§ **DATASET RECORDS**
/-- `uFun i` is integrable with `∫ uFun i ≤ max κ(0) 4`. [folklore] -/
theorem uFun_integral (i : Fin k) : Integrable (uFun D P β i) ∧ ∫ x, uFun D P β i x ≤ max (ker 0) 4 := by
  unfold uFun
  split_ifs
  · exact ⟨integrable_g0R, by rw [integral_g0R]; exact le_max_left _ _⟩
  · exact ⟨integrable_ite_abs_lt, by rw [integral_ite_abs_lt]; exact le_trans (by norm_num) (le_max_right _ _)⟩
  · exact ⟨integrable_ite_abs_le, by rw [integral_ite_abs_le]; exact le_max_right _ _⟩

omit β in
/-- `D ∖ {0}` is the image of `Dη` under `i ↦ i + 1`. [folklore] -/
theorem erase_zero_eq_image : D.erase 0 = (Didx D).image Fin.succ := by
  ext j
  rw [Finset.mem_erase, Finset.mem_image]
  constructor
  · rintro ⟨hj0, hj⟩
    refine ⟨j.pred hj0, ?_, Fin.succ_pred _ _⟩
    rw [Didx, Finset.mem_filter, Fin.succ_pred]; exact ⟨Finset.mem_univ _, hj⟩
  · rintro ⟨i, hi, rfl⟩
    rw [Didx, Finset.mem_filter] at hi
    exact ⟨Fin.succ_ne_zero _, hi.2⟩

/-- **The majorant in the new variables is dominated by a product**: for `L > 0` and `P ⊆ Dᶜ`,
`M₀(ξ_T(η)) ≤ (max ∫φ 1) Π_i u_i(η_i)`. [folklore] -/
theorem M0_xiT_le (hP : P ⊆ Finset.univ \ D) {T : ℝ} (hT : 3 ≤ T) (η : Fin k → ℝ) :
    M0 D P β T (xiT D P β (Real.log T) η) ≤ (max bumpMass 1) * ∏ i, uFun D P β i (η i) := by
  classical
  set L := Real.log T
  have hL : 0 < L := by have := one_le_log hT; simp only [L]; linarith
  set ξ := xiT D P β L η with hξ
  -- (i) the box factor
  have hbox : boxInd ξ ≤ ∏ i ∈ Finset.univ \ Uidx D P β, (if |η i| ≤ 2 then (1 : ℝ) else 0) := by
    unfold boxInd
    set b : Fin (k + 1) → ℝ := fun j ↦ if |ξ j| ≤ 2 then (1 : ℝ) else 0
    have hb0 : ∀ j, 0 ≤ b j := fun j ↦ by simp only [b]; split_ifs <;> norm_num
    have hb1 : ∀ j, b j ≤ 1 := fun j ↦ by simp only [b]; split_ifs <;> norm_num
    set S' := (Finset.univ \ Uidx D P β).image Fin.succ
    have h1 : ∏ j, b j ≤ ∏ j ∈ S', b j := by
      rw [← Finset.prod_mul_prod_compl S' b]
      exact mul_le_of_le_one_right (Finset.prod_nonneg fun j _ ↦ hb0 j) (Finset.prod_le_one (fun j _ ↦ hb0 j) fun j _ ↦ hb1 j)
    refine h1.trans (le_of_eq ?_)
    rw [Finset.prod_image fun i _ j _ h ↦ Fin.succ_injective _ h]
    refine Finset.prod_congr rfl fun i hi ↦ ?_
    have hiA : i ∉ Aidx D P β := fun h ↦ (Finset.mem_sdiff.1 hi).2 (Finset.mem_union_right _ h)
    have hiU : i ∉ Uidx D P β := (Finset.mem_sdiff.1 hi).2
    simp only [b, hξ]
    rw [xiT_succ_of_not_mem_A η hiA]
    unfold cvec
    rw [if_neg hiU, one_mul]
  -- (ii) the density factor
  have hdens : densR D T ξ ≤ (max bumpMass 1) * ∏ i ∈ Didx D, g0R (η i) := by
    unfold densR
    have hrest : ∏ j ∈ D.erase 0, g0R (Real.log T * ξ j) = ∏ i ∈ Didx D, g0R (η i) := by
      rw [erase_zero_eq_image, Finset.prod_image fun i _ j _ h ↦ Fin.succ_injective _ h]
      refine Finset.prod_congr rfl fun i hi ↦ ?_
      simp only [hξ]
      rw [xiT_succ_of_mem_D hP η hi, ← mul_assoc, show Real.log T * L⁻¹ = 1 from mul_inv_cancel₀ hL.ne', one_mul]
    by_cases h0 : (0 : Fin (k + 1)) ∈ D
    · rw [← Finset.mul_prod_erase D _ h0, hrest]
      exact mul_le_mul_of_nonneg_right ((g0R_le _).trans (le_max_left _ _)) (Finset.prod_nonneg fun _ _ ↦ g0R_nonneg _)
    · rw [Finset.erase_eq_of_notMem h0] at hrest
      rw [hrest]
      exact le_mul_of_one_le_left (Finset.prod_nonneg fun _ _ ↦ g0R_nonneg _) (le_max_right _ _)
  -- (iii) the nearness factor
  have hnear : ∏ p ∈ P, nearInd D P β T ξ p ≤ ∏ a ∈ Aidx D P β, (if |η a| < 1 / 2 then (1 : ℝ) else 0) := by
    rw [prod_P_split (β := β)]
    have hA : ∏ a ∈ Aidx D P β, nearInd D P β T ξ a.succ = ∏ a ∈ Aidx D P β, (if |η a| < 1 / 2 then (1 : ℝ) else 0) := by
      refine Finset.prod_congr rfl fun a ha ↦ ?_
      unfold nearInd
      simp only [hξ]
      rw [← prt_succ D P β ha, xiT_succ_of_mem_A η ha, xiT_succ_prt η ha,
        show Real.log T * (-(L⁻¹ * η a) - η (prt D P β a) + η (prt D P β a)) = -(Real.log T * L⁻¹) * η a by ring,
        mul_inv_cancel₀ hL.ne', neg_one_mul, abs_neg]
    rw [hA]
    refine mul_le_of_le_one_right (Finset.prod_nonneg fun a _ ↦ by split_ifs <;> norm_num) ?_
    exact Finset.prod_le_one (fun p _ ↦ (nearInd_mem T ξ p).1) fun p _ ↦ (nearInd_mem T ξ p).2
  -- (iv) assemble
  have hu : ∏ i, uFun D P β i (η i) = (∏ i ∈ Didx D, g0R (η i)) *
      ((∏ a ∈ Aidx D P β, (if |η a| < 1 / 2 then (1 : ℝ) else 0)) * ∏ i ∈ Finset.univ \ Uidx D P β, (if |η i| ≤ 2 then (1 : ℝ) else 0)) := by
    unfold uFun
    rw [Finset.prod_ite, Finset.filter_mem_eq_inter, Finset.univ_inter, Finset.prod_ite]
    congr 2
    · refine Finset.prod_congr ?_ fun _ _ ↦ rfl
      ext i
      simp only [Finset.mem_filter, Finset.mem_univ, true_and]
      constructor
      · exact fun h ↦ h.2
      · exact fun h ↦ ⟨Finset.disjoint_right.1 (disjoint_Didx_Aidx (β := β) hP) h, h⟩
    · refine Finset.prod_congr ?_ fun _ _ ↦ rfl
      ext i
      simp only [Finset.mem_filter, Finset.mem_univ, true_and, Finset.mem_sdiff, Uidx, Finset.mem_union, not_or]
  rw [hu]
  unfold M0
  have h1 : 0 ≤ ∏ i ∈ Didx D, g0R (η i) := Finset.prod_nonneg fun _ _ ↦ g0R_nonneg _
  have h2 : 0 ≤ ∏ a ∈ Aidx D P β, (if |η a| < 1 / 2 then (1 : ℝ) else 0) := Finset.prod_nonneg fun _ _ ↦ by split_ifs <;> norm_num
  have h3 : 0 ≤ ∏ i ∈ Finset.univ \ Uidx D P β, (if |η i| ≤ 2 then (1 : ℝ) else 0) :=
    Finset.prod_nonneg fun _ _ ↦ by split_ifs <;> norm_num
  calc boxInd ξ * densR D T ξ * ∏ p ∈ P, nearInd D P β T ξ p
      ≤ (∏ i ∈ Finset.univ \ Uidx D P β, (if |η i| ≤ 2 then (1 : ℝ) else 0)) *
          ((max bumpMass 1) * ∏ i ∈ Didx D, g0R (η i)) * ∏ a ∈ Aidx D P β, (if |η a| < 1 / 2 then (1 : ℝ) else 0) :=
        mul_le_mul (mul_le_mul hbox hdens (densR_mem T ξ).1 h3) hnear (Finset.prod_nonneg fun p _ ↦ (nearInd_mem T ξ p).1)
          (by positivity)
    _ = (max bumpMass 1) * ((∏ i ∈ Didx D, g0R (η i)) *
          ((∏ a ∈ Aidx D P β, (if |η a| < 1 / 2 then (1 : ℝ) else 0)) * ∏ i ∈ Finset.univ \ Uidx D P β, (if |η i| ≤ 2 then (1 : ℝ) else 0))) := by
        ring

/-- **The integral of the majorant**: `∫ M₀(ξ(η)) dη ≤ L^{−|U|} (max ∫φ 1) (max κ(0) 4)ᵏ` (`T ≥ 3`). [folklore] -/
theorem integral_M0_le (hP : P ⊆ Finset.univ \ D) {T : ℝ} (hT : 3 ≤ T) :
    ∫ η : Fin k → ℝ, M0 D P β T (slicePt η) ≤
      (Real.log T ^ (Uidx D P β).card)⁻¹ * ((max bumpMass 1) * (max (ker 0) 4) ^ k) := by
  set L := Real.log T
  have hL : 0 < L := by have := one_le_log hT; simp only [L]; linarith
  rw [integral_slicePt_eq_integral_xiT (D := D) (P := P) (β := β) hL (fun ξ ↦ M0 D P β T ξ), smul_eq_mul]
  refine mul_le_mul_of_nonneg_left ?_ (by positivity)
  have hint : Integrable fun η : Fin k → ℝ ↦ (max bumpMass 1) * ∏ i, uFun D P β i (η i) := by
    refine Integrable.const_mul ?_ _
    have := Integrable.fintype_prod (f := fun i ↦ uFun D P β i) (μ := fun _ ↦ (volume : Measure ℝ)) fun i ↦ (uFun_integral i).1
    simpa [volume_pi] using this
  calc ∫ η : Fin k → ℝ, M0 D P β T (xiT D P β L η) ≤ ∫ η : Fin k → ℝ, (max bumpMass 1) * ∏ i, uFun D P β i (η i) :=
        integral_mono_of_nonneg (Eventually.of_forall fun η ↦ M0_nonneg T _) hint (Eventually.of_forall fun η ↦ M0_xiT_le hP hT η)
    _ = (max bumpMass 1) * ∏ i, ∫ x, uFun D P β i x := by
        rw [integral_const_mul, integral_fintype_prod_volume_eq_prod]
    _ ≤ (max bumpMass 1) * (max (ker 0) 4) ^ k := by
        refine mul_le_mul_of_nonneg_left ?_ (by positivity)
        rw [show (max (ker 0) 4) ^ k = ∏ _i : Fin k, max (ker 0) 4 by rw [Finset.prod_const, Finset.card_univ, Fintype.card_fin]]
        exact Finset.prod_le_prod (fun i _ ↦ integral_nonneg fun x ↦ uFun_nonneg i x) fun i _ ↦ (uFun_integral i).2

/-- Measurability of `M₀` along the slice. [folklore] -/
theorem measurable_M0_slicePt (T : ℝ) : Measurable fun η : Fin k → ℝ ↦ M0 D P β T (slicePt η) := by
  classical
  unfold M0 boxInd nearInd
  refine Measurable.mul (Measurable.mul ?_ ((continuous_densR T).comp continuous_slicePt').measurable) ?_
  · refine Finset.measurable_prod _ fun j _ ↦ Measurable.ite ?_ measurable_const measurable_const
    exact measurableSet_le (continuous_slicePt_apply j).measurable.abs measurable_const
  · refine Finset.measurable_prod _ fun p _ ↦ Measurable.ite ?_ measurable_const measurable_const
    exact measurableSet_lt (Continuous.measurable (by
      exact (continuous_const.mul ((continuous_slicePt_apply _).add (continuous_slicePt_apply _))).abs)) measurable_const

/-- Integrability of `M₀` along the slice (bounded, supported in the box). [folklore] -/
theorem integrable_M0_slicePt (T : ℝ) : Integrable fun η : Fin k → ℝ ↦ M0 D P β T (slicePt η) := by
  classical
  set Bx : Set (Fin k → ℝ) := Set.Icc (fun _ ↦ (-2 : ℝ)) (fun _ ↦ 2)
  have hBx : volume Bx < ⊤ := by
    simp only [Bx]
    rw [Real.volume_Icc_pi]
    exact ENNReal.prod_lt_top fun i _ ↦ ENNReal.ofReal_lt_top
  have hg : Integrable (fun η : Fin k → ℝ ↦ Bx.indicator (fun _ ↦ (max bumpMass 1) ^ (k + 1)) η) :=
    (integrable_indicator_iff measurableSet_Icc).2 (integrableOn_const hBx.ne)
  refine hg.mono' (measurable_M0_slicePt T).aestronglyMeasurable (Eventually.of_forall fun η ↦ ?_)
  rw [Real.norm_eq_abs, abs_of_nonneg (M0_nonneg T _)]
  rw [Set.indicator_apply]
  split_ifs with hη
  · unfold M0
    calc boxInd (slicePt η) * densR D T (slicePt η) * ∏ p ∈ P, nearInd D P β T (slicePt η) p
        ≤ 1 * (max bumpMass 1) ^ (k + 1) * 1 := by
          refine mul_le_mul (mul_le_mul (boxInd_mem _).2.1 (densR_mem T _).2 (densR_mem T _).1 zero_le_one) ?_
            (Finset.prod_nonneg fun p _ ↦ (nearInd_mem T _ p).1) (by positivity)
          exact Finset.prod_le_one (fun p _ ↦ (nearInd_mem T _ p).1) fun p _ ↦ (nearInd_mem T _ p).2
      _ = (max bumpMass 1) ^ (k + 1) := by ring
  · -- outside the box `boxInd = 0`
    have hnot : ¬ ∀ j, |slicePt η j| ≤ 2 := by
      intro h
      apply hη
      simp only [Bx, Set.mem_Icc]
      constructor <;> intro i
      · have := h i.succ; unfold slicePt at this; rw [Fin.cons_succ] at this; exact (abs_le.1 this).1
      · have := h i.succ; unfold slicePt at this; rw [Fin.cons_succ] at this; exact (abs_le.1 this).2
    unfold M0
    rw [(boxInd_mem _).2.2.2 hnot, zero_mul, zero_mul]
/-! ### The crossing time `θ(r)` and the shooting function `e(r)` -/

/-- **Existence of the crossing**: the `P₀` trajectory reaches the abscissa `W*` at some time in
`(ξ_A − 1, b)`. [cite: BuckmasterCaolaboraGomezserrano2025, §6] -/
theorem exists_crossing (hr : r ∈ Icc rd ru) :
    ∃ θ : ℝ, ξA - 1 < θ ∧ θ < bT r ∧ (traj r θ).1 = Wloc r s0 := by
  obtain ⟨h1, h2, _⟩ := window hr
  obtain ⟨hab, hgerm, hode, _, _, hanti, htend⟩ := traj_spec h1 h2
  obtain ⟨hW0, hW3⟩ := Wstar_bounds hr
  set a := ξA - 1 with ha
  have hWa : 20 ≤ (traj r a).1 := by rw [hgerm a le_rfl]; exact (germ_anchor h1 h2).1
  -- a time close to `b` where `W < W*`
  have hWt : Tendsto (fun u => (traj r u).1) (𝓝[<] (bT r)) (𝓝 (W0 r)) :=
    (continuous_fst.tendsto _).comp htend
  have hev : ∀ᶠ u in 𝓝[<] (bT r), (traj r u).1 < Wloc r s0 := hWt (Iio_mem_nhds hW0)
  obtain ⟨ξ', ⟨hξ'lt, haξ'⟩⟩ := (hev.and (Ioo_mem_nhdsLT hab)).exists
  -- IVT on `[a, ξ']`
  have hcont : ContinuousOn (fun u => (traj r u).1) (Icc a ξ') := fun u hu =>
    ((hode u (lt_of_le_of_lt hu.2 haξ'.2)).continuousAt.fst).continuousWithinAt
  have hmem : Wloc r s0 ∈ Icc ((traj r ξ').1) ((traj r a).1) := ⟨hξ'lt.le, by linarith⟩
  obtain ⟨θ, hθ, hθW⟩ := intermediate_value_Icc' haξ'.1.le hcont hmem
  refine ⟨θ, ?_, lt_of_le_of_lt hθ.2 haξ'.2, hθW⟩
  rcases eq_or_lt_of_le hθ.1 with h | h
  · exfalso; rw [← h] at hθW; simp only at hθW; linarith
  · exact h

/-- The crossing time. [cite: BuckmasterCaolaboraGomezserrano2025, §6] -/
def θ (r : ℝ) : ℝ := if h : r ∈ Icc rd ru then Classical.choose (exists_crossing h) else 0

/-- [cite: BuckmasterCaolaboraGomezserrano2025, §6] -/
theorem θ_spec (hr : r ∈ Icc rd ru) : ξA - 1 < θ r ∧ θ r < bT r ∧ (traj r (θ r)).1 = Wloc r s0 := by
  simp only [θ, dif_pos hr]
  exact Classical.choose_spec (exists_crossing hr)

/-- Uniqueness of the crossing time. [folklore] -/
theorem eq_θ (hr : r ∈ Icc rd ru) {t : ℝ} (ht : t < bT r) (hW : (traj r t).1 = Wloc r s0) : t = θ r := by
  obtain ⟨h1, h2, _⟩ := window hr
  obtain ⟨_, hθb, hθW⟩ := θ_spec hr
  have hanti := (traj_spec h1 h2).2.2.2.2.2.1
  exact hanti.injOn ht hθb (hW.trans hθW.symm)

/-- **The shooting function** `e(r) = Z_traj(θ(r)) − Z^{(r)}(s₀)`. [cite: BuckmasterCaolaboraGomezserrano2025, §6] -/
def e (r : ℝ) : ℝ := (traj r (θ r)).2 - Zloc r s0

/-! ### The signs of `e` at `r_u` and `r_d` (the right barriers) -/

/-- [folklore] -/
theorem ru_mem_window : ru ∈ Icc rd ru := ⟨rd_le_ru, le_rfl⟩

/-- [folklore] -/
theorem rd_mem_window : rd ∈ Icc rd ru := ⟨le_rfl, rd_le_ru⟩

/-- **`e(r_u) < 0`**: at `r = r_u` the `P₀` trajectory passes below the branch.
[cite: BuckmasterCaolaboraGomezserrano2025, Prop. 4.1, §6] -/
theorem e_ru_neg : e ru < 0 := by
  have hr := ru_mem_window
  obtain ⟨h1, h2, _⟩ := window hr
  obtain ⟨hab, hgerm, hode, hΩ, _, hanti, _⟩ := traj_spec h1 h2
  obtain ⟨haθ, hθb, hθW⟩ := θ_spec hr
  obtain ⟨hWa, hDZa, _⟩ := germ_anchor h1 h2
  set a := ξA - 1 with ha
  -- the barrier on `[a, T']`, `T' ∈ (θ, b)`
  obtain ⟨T', hθT', hT'b⟩ := exists_between hθb
  have key := RightU.barrier (c := traj ru) (a := a) (T := T')
    (fun ξ hξ => hode ξ (lt_trans hξ.2 hT'b))
    (fun ξ hξ => ⟨(hΩ ξ (lt_trans hξ.2 hT'b)).1, (hΩ ξ (lt_trans hξ.2 hT'b)).2.1⟩)
    (fun ξ hξ => W0_lt_traj h1 h2 (lt_trans hξ.2 hT'b))
    (by rw [hgerm a le_rfl]; exact RightU.below_of_far (by linarith) hDZa)
    (θ ru) ⟨haθ.le, hθT'⟩
  rw [hθW] at key
  have hb := s0_spec.2.2.2.2.1
  show (traj ru (θ ru)).2 - Zloc ru s0 < 0
  linarith

/-- **`e(r_d) > 0`**: at `r = r_d` the `P₀` trajectory passes above the branch.
[cite: BuckmasterCaolaboraGomezserrano2025, Prop. 4.1, §6] -/
theorem e_rd_pos : 0 < e rd := by
  have hr := rd_mem_window
  obtain ⟨h1, h2, _⟩ := window hr
  obtain ⟨hab, hgerm, hode, hΩ, _, hanti, _⟩ := traj_spec h1 h2
  obtain ⟨haθ, hθb, hθW⟩ := θ_spec hr
  obtain ⟨hWa, _, hDWa⟩ := germ_anchor h1 h2
  set a := ξA - 1 with ha
  obtain ⟨T', hθT', hT'b⟩ := exists_between hθb
  have key := RightD.barrier (c := traj rd) (a := a) (T := T')
    (fun ξ hξ => hode ξ (lt_trans hξ.2 hT'b))
    (fun ξ hξ => ⟨(hΩ ξ (lt_trans hξ.2 hT'b)).1, (hΩ ξ (lt_trans hξ.2 hT'b)).2.1⟩)
    (fun ξ hξ => W0_lt_traj h1 h2 (lt_trans hξ.2 hT'b))
    (by rw [hgerm a le_rfl]; exact RightD.above_of_far (by linarith) hDWa)
    (θ rd) ⟨haθ.le, hθT'⟩
  rw [hθW] at key
  have hb := s0_spec.2.2.2.2.2
  show 0 < (traj rd (θ rd)).2 - Zloc rd s0
  linarith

§ **THE TASK**
Repeat the entries above exactly, beginning at their first line and ending with the line that contains "rw [Didx, Finset.mem_filter] at hi", with nothing added.

§ **EXERCISE SOLUTION**
/-- `uFun i` is integrable with `∫ uFun i ≤ max κ(0) 4`. [folklore] -/
theorem uFun_integral (i : Fin k) : Integrable (uFun D P β i) ∧ ∫ x, uFun D P β i x ≤ max (ker 0) 4 := by
  unfold uFun
  split_ifs
  · exact ⟨integrable_g0R, by rw [integral_g0R]; exact le_max_left _ _⟩
  · exact ⟨integrable_ite_abs_lt, by rw [integral_ite_abs_lt]; exact le_trans (by norm_num) (le_max_right _ _)⟩
  · exact ⟨integrable_ite_abs_le, by rw [integral_ite_abs_le]; exact le_max_right _ _⟩

omit β in
/-- `D ∖ {0}` is the image of `Dη` under `i ↦ i + 1`. [folklore] -/
theorem erase_zero_eq_image : D.erase 0 = (Didx D).image Fin.succ := by
  ext j
  rw [Finset.mem_erase, Finset.mem_image]
  constructor
  · rintro ⟨hj0, hj⟩
    refine ⟨j.pred hj0, ?_, Fin.succ_pred _ _⟩
    rw [Didx, Finset.mem_filter, Fin.succ_pred]; exact ⟨Finset.mem_univ _, hj⟩
  · rintro ⟨i, hi, rfl⟩
    rw [Didx, Finset.mem_filter] at hi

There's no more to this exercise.